The new rules are a rollback of many exceptions, said Heather Zimmerman, a Reed Smith partner in Falls Church, Va., and a member of the firm’s life sciences health industry group.

“These changes are really starting to narrow the Stark exceptions,” Zimmerman said. “CMS is realizing that some of the exceptions developed early on might have been broader than they thought.”


Reed Smith’s clients on both the doctor and hospital side of deals now have a little more than a year to renegotiate or dissolve complex financial relationships, Zimmerman said. “We are fielding calls from clients to discuss the options, which could include restructuring,” she said. “Some clients are considering unwinding arrangements. Those are both options being explored.”

The previously allowed under arrangements deals, for example, were often used by physician-owned entities as a way to pay for an investment in expensive equipment, said Linda Baumann, a health care partner at Washington-based Arent Fox.

“This is kind of a big deal,” Baumann said. “There are a lot of arrangements the government knows have to be unwound.”

The changes were foreshadowed in the surprise inclusion of similar proposed rules embedded in CMS’ July 2007 announcement of proposed 2008 doctor reimbursement rates for Medicare Services. Lawyers rushed to help their clients make comments at the time. The changes ultimately weren’t included in the final rule on 2008 doctor reimbursement rates.

The changes surfaced again when the current rules were proposed in April and finalized in the current rules.

CMS did not make officials available, but the final rules published in the Federal Register discussed some of the “hundreds” of comments it received about the July 2007 proposals. The agency’s explanation of the changes also spells out its intent to address overuse of medical services and billing to Medicare by curbing some financial arrangements.

In its statements about “per click” compensation arrangements, for example, CMS stated that it wanted “to address a burgeoning risk of abuse and increased costs to the Medicare program.”

Similarly, CMS noted its continuing concern about the “risk of over utilization” for medical services provided by other entities “under arrangements” to hospitals, a risk it first identified in a 1998 proposed rule.

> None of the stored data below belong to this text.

import Literature.MathematicalPhysics.KineticTheory.ReyBelletThomas2002HormanderLift
import Literature.MathematicalPhysics.KineticTheory.ReyBelletThomas2002ForwardEquation
import Mathlib.Probability.Kernel.Composition.MeasureCompProd
import Mathlib.Probability.Kernel.Composition.IntegralCompProd
import HarnessLib

/-!
# Rey-Bellet–Thomas 2002: transition densities smooth in `(t, y)`, from Hörmander's theorem

Trunk T-KINETIC (Literature/MathematicalPhysics/KineticTheory). Inline decomposition step for the
named fact `ReyBelletThomas2002_thm21` (provefact unit): the part of its "`C^∞` law" clause that
follows from the hypoellipticity of the parabolic operator alone (§4 p. 26: "the Markov process has
a `C^∞` law … This is a consequence of Hörmander Theorem [11, 16]"). For every
`S : MarkovSemigroupFor (P.rbGenerator Λ N T_L T_R)` — smooth potentials with H2, `Λ ≠ 0`, `γ > 0`,
`T_L, T_R > 0` — and every starting point `x`:

* `MarkovSemigroupFor.spaceTimeLaw S x = dt ⊗ P_t(x, dy)` on `(0, ∞) × X`, a locally finite
  measure; by the forward equation (`OscillatorChain.rb_forwardEquation`) and the identification
  `ᵗP̃ φ = ∂_tφ + L_yφ` of the transpose of the parabolic Hörmander operator
  `P̃ = X̃_L² + X̃_R² + X̃₀ + 2γ = L*_y - ∂_t` (`OscillatorChain.hormanderTranspose_rbParabolic`), its
  distribution solves `P̃ u = 0` in `𝓓'((0,∞) × X)`;
* the bracket condition for `P̃` (`OscillatorChain.isBracketGenerating_rbParabolicFamily`) and
  Hörmander's Theorem 1.1 (named fact `Literature.Analysis.Distribution.Hormander1967_thm11`) make
  `u` a smooth function on `(0, ∞) × X`;
* **`OscillatorChain.rb_transitionDensity_of_hormander`**: hence there is
  `p ∈ C^∞((0,∞) × X)`, `p ≥ 0`, with `P_t(x, dy) = p(t, y) dy` for EVERY `t > 0` (from a.e. `t`
  to all `t` by the continuity of `t ↦ P_t b(x)` and of `t ↦ ∫ p(t, y) b(y) dy` for `b ∈ C_c^∞`).

The joint regularity in the starting point `x` (the full clause `p_t(x, y) ∈ C^∞((0,∞) × X × X)`)
is NOT addressed here.

## References

* L. Rey-Bellet, L. E. Thomas, Comm. Math. Phys. **225** (2002) 305–329, Thm 2.1 and §4 p. 26.
* L. Hörmander, Acta Math. **119** (1967) 147–171, Thm 1.1.
-/

noncomputable section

CMS also said it was restricting the use of compensation based on a percentage of revenue or billing to doctors who lease office space or equipment for medical services because it “poses a heightened risk of program and patient abuse” because it increases the incentive for leasing doctors to make more referrals for medical services.

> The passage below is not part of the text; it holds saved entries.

import Mathlib
import Summits.AtomisticToContinuum.HydrodynamicLimit.Theorems.ImplosionDichotomyDenseExcursionR2Modes

/-!
# Every weighted `C^k` seminorm of a centre-regular pair is finite on `x ≤ 1`
# (crux `DenseExcursion`, stmt-AtomisticToContinuum-12586, line `sonic-cavity-renewal` v6, helper for stub `stub_largeRealResolventCk`)

Helper file (`--supports stmt-AtomisticToContinuum-12586`) proving the registered helper
`iteratedDeriv_bound_of_isRegularPair`:

  `∀ k f g, IsRegularPair f g → ∃ N, ∀ y ≤ 1, ∀ j ≤ k, ‖iteratedDeriv j f y‖ + eʸ ‖iteratedDeriv j g y‖ ≤ N`,

i.e. (with the body of `WCkBound` of `…SonicCavityDefsB` written out) every smooth centre-regular COMPLEX pair `(f, g)` has
finite weighted `C^k` seminorm on the core + margin `x ≤ 1`, for every `k`. This is the one new ingredient of the v6 stub
`stub_largeRealResolventCk` (the v5 proof `…PackingLargeRealResolvent` only needed the case `k = 0`,
`weightedSup_of_isRegularPair`).

**Mathematics.** `IsRegularPair f g` provides `C^∞` fields `F₁, F₂ : ℝ³ → ℝ³`, `G₁, G₂ : ℝ³ → ℝ` with
`(Re f(log ‖y‖)) y = F₁ y`, `(Im f(log ‖y‖)) y = F₂ y`, `‖y‖ Re g(log ‖y‖) = G₁ y`, `‖y‖ Im g(log ‖y‖) = G₂ y` off the origin.
Along the ray `t ↦ t e₀` put `φ(t) := ½[(F₁(t e₀) − F₁(−t e₀))₀ + i (F₂(t e₀) − F₂(−t e₀))₀]` (the odd part of the first
coordinate, so `φ(0) = 0` for free) and `ψ(t) := G₁(t e₀) + i G₂(t e₀)`: smooth `ℝ → ℂ`, and for every real `x`

  `f(x) = e^{−x} φ(eˣ)`,  `g(x) = e^{−x} ψ(eˣ)`.

The conjugated form `x ↦ e^{−x} u(eˣ)` is stable under `d/dx`: `(e^{−x} u(eˣ))′ = e^{−x} (T u)(eˣ)` with the Euler-type
operator `T u (t) = t u′(t) − u(t)`, which preserves smoothness and the vanishing at `t = 0`. Hence
`iteratedDeriv j f = e^{−x} v(eˣ)` with `v = Tʲφ` smooth, `v(0) = 0`, so `‖v(t)‖ ≤ K t` on `[0, e]` (mean value inequality,
`K = sup_{[0,e]} ‖v′‖`), i.e. `‖f⁽ʲ⁾(x)‖ ≤ K` for `x ≤ 1`; and `eˣ iteratedDeriv j g (x) = w(eˣ)` with `w = Tʲψ` continuous, hence
bounded on `[0, e]`. A `max` over `j ≤ k` finishes.

NOT here: `WCkBound`/`CavityResolventCk` (file `…SonicCavityDefsB`) and the stub itself (file `…PackingLargeRealResolventCk`).
-/

noncomputable section

open Set Filter Topology
open scoped ContDiff

namespace Summit.AtomisticToContinuum.HydrodynamicLimit.Theorems.PackingAnalyticImplosion

open Literature.MathematicalPhysics.KineticTheory (V3)
open Summit.AtomisticToContinuum.HydrodynamicLimit.Theorems.KidderKnobMelnikov
  (norm_smul_unitVec smul_unitVec_apply_zero)
open Summit.AtomisticToContinuum.HydrodynamicLimit.Theorems.R2OneModeTwoConditions

/-! ## The conjugated form `x ↦ e^{-x} u(eˣ)` and the Euler-type operator `T u = t u′ − u` -/

/-- The conjugated form is stable under `d/dx`: `(e^{−x} u(eˣ))′ = e^{−x} (eˣ u′(eˣ) − u(eˣ)) = e^{−x} (T u)(eˣ)` for
differentiable `u : ℝ → ℂ`. [folklore] -/
theorem hasDerivAt_expConj {u : ℝ → ℂ} (hu : Differentiable ℝ u) (x : ℝ) :
    HasDerivAt (fun x => ((Real.exp (-x) : ℝ) : ℂ) * u (Real.exp x))
      (((Real.exp (-x) : ℝ) : ℂ) * (((Real.exp x : ℝ) : ℂ) * deriv u (Real.exp x) - u (Real.exp x))) x := by
  have h1 : HasDerivAt (fun y : ℝ => ((Real.exp (-y) : ℝ) : ℂ)) (((Real.exp (-x) * -1 : ℝ)) : ℂ) x :=
    ((hasDerivAt_neg x).exp).ofReal_comp
  have h2 : HasDerivAt (fun y : ℝ => u (Real.exp y)) (Real.exp x • deriv u (Real.exp x)) x :=
    (hu (Real.exp x)).hasDerivAt.scomp x (Real.hasDerivAt_exp x)
  refine (h1.mul h2).congr_deriv ?_
  rw [Complex.real_smul]
  push_cast
  ring

/-- The Euler-type operator `T u (t) = t u′(t) − u(t)` preserves smoothness. [folklore] -/
theorem contDiff_eulerOp {u : ℝ → ℂ} (hu : ContDiff ℝ ∞ u) :
    ContDiff ℝ ∞ (fun t : ℝ => ((t : ℝ) : ℂ) * deriv u t - u t) :=
  (Complex.ofRealCLM.contDiff.mul (contDiff_infty_iff_deriv.1 hu).2).sub hu

/-- ITERATED DERIVATIVES OF THE CONJUGATED FORM: for smooth `u` and every `j`,
`iteratedDeriv j (x ↦ e^{−x} u(eˣ)) = x ↦ e^{−x} v(eˣ)` for some smooth `v` (namely `v = Tʲ u`), and `v(0) = 0` whenever
`u(0) = 0` (since `(T u)(0) = −u(0)`). [folklore] -/
theorem iteratedDeriv_expConj (j : ℕ) :
    ∀ {u : ℝ → ℂ}, ContDiff ℝ ∞ u →
      ∃ v : ℝ → ℂ, ContDiff ℝ ∞ v ∧ (u 0 = 0 → v 0 = 0) ∧
        iteratedDeriv j (fun x => ((Real.exp (-x) : ℝ) : ℂ) * u (Real.exp x)) =
          fun x => ((Real.exp (-x) : ℝ) : ℂ) * v (Real.exp x) := by
  induction j with
  | zero =>
    intro u hu
    exact ⟨u, hu, id, iteratedDeriv_zero⟩
  | succ j ih =>
    intro u hu
    obtain ⟨v, hv, hv0, hvj⟩ := ih (contDiff_eulerOp hu)
    refine ⟨v, hv, fun hu0 => hv0 (by simp [hu0]), ?_⟩
    rw [iteratedDeriv_succ']
    have hd : deriv (fun x => ((Real.exp (-x) : ℝ) : ℂ) * u (Real.exp x)) =
        fun x => ((Real.exp (-x) : ℝ) : ℂ) * (((Real.exp x : ℝ) : ℂ) * deriv u (Real.exp x) - u (Real.exp x)) :=
      funext fun x => (hasDerivAt_expConj (hu.differentiable (by simp)) x).deriv
    rw [hd]
    exact hvj

/-- UNWEIGHTED BOUND: if `v` is smooth with `v(0) = 0`, then `‖e^{−x} v(eˣ)‖ ≤ K` for `x ≤ 1`, with `K = sup_{[0,e]} ‖v′‖`
(mean value inequality on `[0, e]`: `‖v(t)‖ = ‖v(t) − v(0)‖ ≤ K t`). [folklore] -/
theorem norm_expConj_le_of_apply_zero {v : ℝ → ℂ} (hv : ContDiff ℝ ∞ v) (hv0 : v 0 = 0) :
    ∃ K : ℝ, ∀ x : ℝ, x ≤ 1 → ‖((Real.exp (-x) : ℝ) : ℂ) * v (Real.exp x)‖ ≤ K := by
  obtain ⟨K, hK⟩ := (isCompact_Icc : IsCompact (Icc (0 : ℝ) (Real.exp 1))).exists_bound_of_continuousOn
    ((hv.continuous_deriv (by simp)).continuousOn)
  refine ⟨K, fun x hx => ?_⟩
  have hpos : 0 < Real.exp x := Real.exp_pos x
  have hmem : Real.exp x ∈ Icc (0 : ℝ) (Real.exp 1) := ⟨hpos.le, Real.exp_le_exp.2 hx⟩
  have h0 : (0 : ℝ) ∈ Icc (0 : ℝ) (Real.exp 1) := ⟨le_rfl, (Real.exp_pos 1).le⟩
  have hmvt : ‖v (Real.exp x) - v 0‖ ≤ K * ‖Real.exp x - 0‖ :=
    (convex_Icc (0 : ℝ) (Real.exp 1)).norm_image_sub_le_of_norm_deriv_le
      (fun t _ => (hv.differentiable (by simp)) t) hK h0 hmem
  rw [hv0, sub_zero, sub_zero, Real.norm_of_nonneg hpos.le] at hmvt
  have hprod : Real.exp (-x) * Real.exp x = 1 := by
    rw [← Real.exp_add, neg_add_cancel, Real.exp_zero]
  rw [norm_mul, Complex.norm_real, Real.norm_of_nonneg (Real.exp_pos _).le]
  calc Real.exp (-x) * ‖v (Real.exp x)‖ ≤ Real.exp (-x) * (K * Real.exp x) :=
        mul_le_mul_of_nonneg_left hmvt (Real.exp_pos _).le
    _ = K := by rw [mul_left_comm, hprod, mul_one]

/-- WEIGHTED BOUND: if `w` is continuous, then `eˣ ‖e^{−x} w(eˣ)‖ = ‖w(eˣ)‖ ≤ K` for `x ≤ 1`, with `K = sup_{[0,e]} ‖w‖`.
[folklore] -/
theorem exp_mul_norm_expConj_le {w : ℝ → ℂ} (hw : Continuous w) :
    ∃ K : ℝ, ∀ x : ℝ, x ≤ 1 → Real.exp x * ‖((Real.exp (-x) : ℝ) : ℂ) * w (Real.exp x)‖ ≤ K := by
  obtain ⟨K, hK⟩ := (isCompact_Icc : IsCompact (Icc (0 : ℝ) (Real.exp 1))).exists_bound_of_continuousOn
    hw.continuousOn
  refine ⟨K, fun x hx => ?_⟩
  have hmem : Real.exp x ∈ Icc (0 : ℝ) (Real.exp 1) := ⟨(Real.exp_pos x).le, Real.exp_le_exp.2 hx⟩
  have hprod : Real.exp x * Real.exp (-x) = 1 := by
    rw [← Real.exp_add, add_neg_cancel, Real.exp_zero]
  rw [norm_mul, Complex.norm_real, Real.norm_of_nonneg (Real.exp_pos _).le, ← mul_assoc, hprod, one_mul]
  exact hK _ hmem

/-! ## A centre-regular pair in conjugated form along the ray `t ↦ t e₀` -/

/-- THE `w`-COMPONENT ALONG THE RAY: for a centre-regular pair `(f, g)` there is a smooth `φ : ℝ → ℂ` with `φ(0) = 0` and
`f(x) = e^{−x} φ(eˣ)` for all real `x` — `φ(t)` is the odd part `½[(F₁(t e₀) − F₁(−t e₀))₀ + i (F₂(t e₀) − F₂(−t e₀))₀]` of the
first coordinate of the complex radial field along the ray, and `F(±eˣ e₀) = ±(f x) eˣ e₀` componentwise. [folklore] -/
theorem exists_expConj_of_isRegularPair_left {f g : ℝ → ℂ} (h : IsRegularPair f g) :
    ∃ φ : ℝ → ℂ, ContDiff ℝ ∞ φ ∧ φ 0 = 0 ∧ f = fun x => ((Real.exp (-x) : ℝ) : ℂ) * φ (Real.exp x) := by
  obtain ⟨-, -, F₁, F₂, G₁, G₂, hF₁, hF₂, -, -, hFG⟩ := h
  have hray : ContDiff ℝ ∞ (fun t : ℝ => t • (EuclideanSpace.single 0 1 : V3)) :=
    contDiff_id.smul contDiff_const
  have hray' : ContDiff ℝ ∞ (fun t : ℝ => -(t • (EuclideanSpace.single 0 1 : V3))) := hray.neg
  refine ⟨fun t =>
      ((((F₁ (t • (EuclideanSpace.single 0 1 : V3)) - F₁ (-(t • (EuclideanSpace.single 0 1 : V3)))) 0 / 2 : ℝ)) : ℂ) +
        ((((F₂ (t • (EuclideanSpace.single 0 1 : V3)) - F₂ (-(t • (EuclideanSpace.single 0 1 : V3)))) 0 / 2 : ℝ)) : ℂ) *
          Complex.I, ?_, ?_, ?_⟩
  · have h1 : ContDiff ℝ ∞ (fun t : ℝ =>
        (F₁ (t • (EuclideanSpace.single 0 1 : V3)) - F₁ (-(t • (EuclideanSpace.single 0 1 : V3)))) 0) :=
      contDiff_euclidean.1 ((hF₁.comp hray).sub (hF₁.comp hray')) 0
    have h2 : ContDiff ℝ ∞ (fun t : ℝ =>
        (F₂ (t • (EuclideanSpace.single 0 1 : V3)) - F₂ (-(t • (EuclideanSpace.single 0 1 : V3)))) 0) :=
      contDiff_euclidean.1 ((hF₂.comp hray).sub (hF₂.comp hray')) 0
    exact (Complex.ofRealCLM.contDiff.comp (h1.div_const 2)).add
      ((Complex.ofRealCLM.contDiff.comp (h2.div_const 2)).mul contDiff_const)
  · simp
  · funext x
    have hpos : 0 < Real.exp x := Real.exp_pos x
    have hny : ‖Real.exp x • (EuclideanSpace.single 0 1 : V3)‖ = Real.exp x := norm_smul_unitVec hpos.le
    have hy0 : Real.exp x • (EuclideanSpace.single 0 1 : V3) ≠ 0 := norm_pos_iff.1 (by rw [hny]; exact hpos)
    obtain ⟨h1, h2, -, -⟩ := hFG _ hy0
    obtain ⟨h1', h2', -, -⟩ := hFG _ (neg_ne_zero.2 hy0)
    rw [hny, Real.log_exp] at h1 h2
    rw [norm_neg, hny, Real.log_exp] at h1' h2'
    have hA : (F₁ (Real.exp x • (EuclideanSpace.single 0 1 : V3)) -
        F₁ (-(Real.exp x • (EuclideanSpace.single 0 1 : V3)))) 0 / 2 = (f x).re * Real.exp x := by
      rw [← h1, ← h1', smul_neg, sub_neg_eq_add, PiLp.add_apply, smul_smul, smul_unitVec_apply_zero]
      ring
    have hB : (F₂ (Real.exp x • (EuclideanSpace.single 0 1 : V3)) -
        F₂ (-(Real.exp x • (EuclideanSpace.single 0 1 : V3)))) 0 / 2 = (f x).im * Real.exp x := by
      rw [← h2, ← h2', smul_neg, sub_neg_eq_add, PiLp.add_apply, smul_smul, smul_unitVec_apply_zero]
      ring
    simp only [hA, hB]
    have hprod : Real.exp (-x) * Real.exp x = 1 := by
      rw [← Real.exp_add, neg_add_cancel, Real.exp_zero]
    calc f x = ((Real.exp (-x) * Real.exp x : ℝ) : ℂ) * (((f x).re : ℂ) + ((f x).im : ℂ) * Complex.I) := by
          rw [hprod, Complex.ofReal_one, one_mul]; exact (Complex.re_add_im (f x)).symm
      _ = _ := by push_cast; ring

/-- THE `s`-COMPONENT ALONG THE RAY: for a centre-regular pair `(f, g)` there is a smooth `ψ : ℝ → ℂ` with
`g(x) = e^{−x} ψ(eˣ)` for all real `x` — `ψ(t) = G₁(t e₀) + i G₂(t e₀)`, and `G(eˣ e₀) = eˣ g(x)` componentwise. [folklore] -/
theorem exists_expConj_of_isRegularPair_right {f g : ℝ → ℂ} (h : IsRegularPair f g) :
    ∃ ψ : ℝ → ℂ, ContDiff ℝ ∞ ψ ∧ g = fun x => ((Real.exp (-x) : ℝ) : ℂ) * ψ (Real.exp x) := by
  obtain ⟨-, -, F₁, F₂, G₁, G₂, -, -, hG₁, hG₂, hFG⟩ := h
  have hray : ContDiff ℝ ∞ (fun t : ℝ => t • (EuclideanSpace.single 0 1 : V3)) :=
    contDiff_id.smul contDiff_const
  refine ⟨fun t => ((G₁ (t • (EuclideanSpace.single 0 1 : V3)) : ℝ) : ℂ) +
      ((G₂ (t • (EuclideanSpace.single 0 1 : V3)) : ℝ) : ℂ) * Complex.I, ?_, ?_⟩
  · exact (Complex.ofRealCLM.contDiff.comp (hG₁.comp hray)).add
      ((Complex.ofRealCLM.contDiff.comp (hG₂.comp hray)).mul contDiff_const)
  · funext x
    have hpos : 0 < Real.exp x := Real.exp_pos x
    have hny : ‖Real.exp x • (EuclideanSpace.single 0 1 : V3)‖ = Real.exp x := norm_smul_unitVec hpos.le
    have hy0 : Real.exp x • (EuclideanSpace.single 0 1 : V3) ≠ 0 := norm_pos_iff.1 (by rw [hny]; exact hpos)
    obtain ⟨-, -, h3, h4⟩ := hFG _ hy0
    rw [hny, Real.log_exp] at h3 h4
    simp only [← h3, ← h4]
    have hprod : Real.exp (-x) * Real.exp x = 1 := by
      rw [← Real.exp_add, neg_add_cancel, Real.exp_zero]
    calc g x = ((Real.exp (-x) * Real.exp x : ℝ) : ℂ) * (((g x).re : ℂ) + ((g x).im : ℂ) * Complex.I) := by
          rw [hprod, Complex.ofReal_one, one_mul]; exact (Complex.re_add_im (g x)).symm
      _ = _ := by push_cast; ring

/-! ## The weighted `C^k` seminorms -/

/-- ONE ORDER AT A TIME: for a centre-regular pair and every `j`, `‖f⁽ʲ⁾(y)‖ + eʸ ‖g⁽ʲ⁾(y)‖` is bounded on `y ≤ 1`
(conjugated forms along the ray, `iteratedDeriv_expConj`, the unweighted bound for `f` via `φ(0) = 0`, the weighted one
for `g`). [folklore] -/
theorem iteratedDeriv_bound_of_isRegularPair_single {f g : ℝ → ℂ} (h : IsRegularPair f g) (j : ℕ) :
    ∃ K : ℝ, ∀ y : ℝ, y ≤ 1 → ‖iteratedDeriv j f y‖ + Real.exp y * ‖iteratedDeriv j g y‖ ≤ K := by
  obtain ⟨φ, hφ, hφ0, hf⟩ := exists_expConj_of_isRegularPair_left h
  obtain ⟨ψ, hψ, hg⟩ := exists_expConj_of_isRegularPair_right h
  obtain ⟨v, hv, hv0, hvj⟩ := iteratedDeriv_expConj j hφ
  obtain ⟨w, hw, -, hwj⟩ := iteratedDeriv_expConj j hψ
  obtain ⟨K₁, hK₁⟩ := norm_expConj_le_of_apply_zero hv (hv0 hφ0)
  obtain ⟨K₂, hK₂⟩ := exp_mul_norm_expConj_le hw.continuous
  refine ⟨K₁ + K₂, fun y hy => ?_⟩
  rw [hf, hg, hvj, hwj]
  exact add_le_add (hK₁ y hy) (hK₂ y hy)

/-- **Registered helper `iteratedDeriv_bound_of_isRegularPair` (line `sonic-cavity-renewal` v6, for stub
`stub_largeRealResolventCk`): EVERY WEIGHTED `C^k` SEMINORM OF A CENTRE-REGULAR PAIR IS FINITE ON `x ≤ 1`.** For every `k`
and every smooth centre-regular complex pair `(f, g)` there is `N` with `‖f⁽ʲ⁾(y)‖ + eʸ ‖g⁽ʲ⁾(y)‖ ≤ N` for all `y ≤ 1`,
`j ≤ k` — literally `∃ N, WCkBound k f g N` of `…SonicCavityDefsB` with the definition unfolded (a `max` over the orders
`j ≤ k` of `iteratedDeriv_bound_of_isRegularPair_single`). [folklore] -/
theorem iteratedDeriv_bound_of_isRegularPair :
    ∀ (k : ℕ) (f g : ℝ → ℂ), IsRegularPair f g → ∃ N : ℝ, ∀ y : ℝ, y ≤ 1 → ∀ j : ℕ, j ≤ k → ‖iteratedDeriv j f y‖ + Real.exp y * ‖iteratedDeriv j g y‖ ≤ N := by
  intro k f g h
  induction k with
  | zero =>
    obtain ⟨K, hK⟩ := iteratedDeriv_bound_of_isRegularPair_single h 0
    refine ⟨K, fun y hy j hj => ?_⟩
    obtain rfl := Nat.le_zero.1 hj
    exact hK y hy
  | succ k ih =>
    obtain ⟨N, hN⟩ := ih
    obtain ⟨K, hK⟩ := iteratedDeriv_bound_of_isRegularPair_single h (k + 1)
    refine ⟨max N K, fun y hy j hj => ?_⟩
    by_cases hjk : j ≤ k
    · exact (hN y hy j hjk).trans (le_max_left _ _)
    · obtain rfl : j = k + 1 := by omega
      exact (hK y hy).trans (le_max_right _ _)

end Summit.AtomisticToContinuum.HydrodynamicLimit.Theorems.PackingAnalyticImplosion

end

Even before the July 2007 proposal, “there’s always been an understanding that CMS or the office of the inspector general in the U.S. Department of Health and Human Services could take a position to squash these types of arrangements,” or they could be deemed violations of federal anti-kickback statutes, Zimmerman said.

But joint ventures or contracts based on the now-prohibited terms are common because they were often solid business moves for both parties: “At the end of the day, it’s about risk tolerance and improving a business,” Zimmerman said. “People went forward anyway, as part of a business decision with the thought that when and if it should be restructured, it can be.”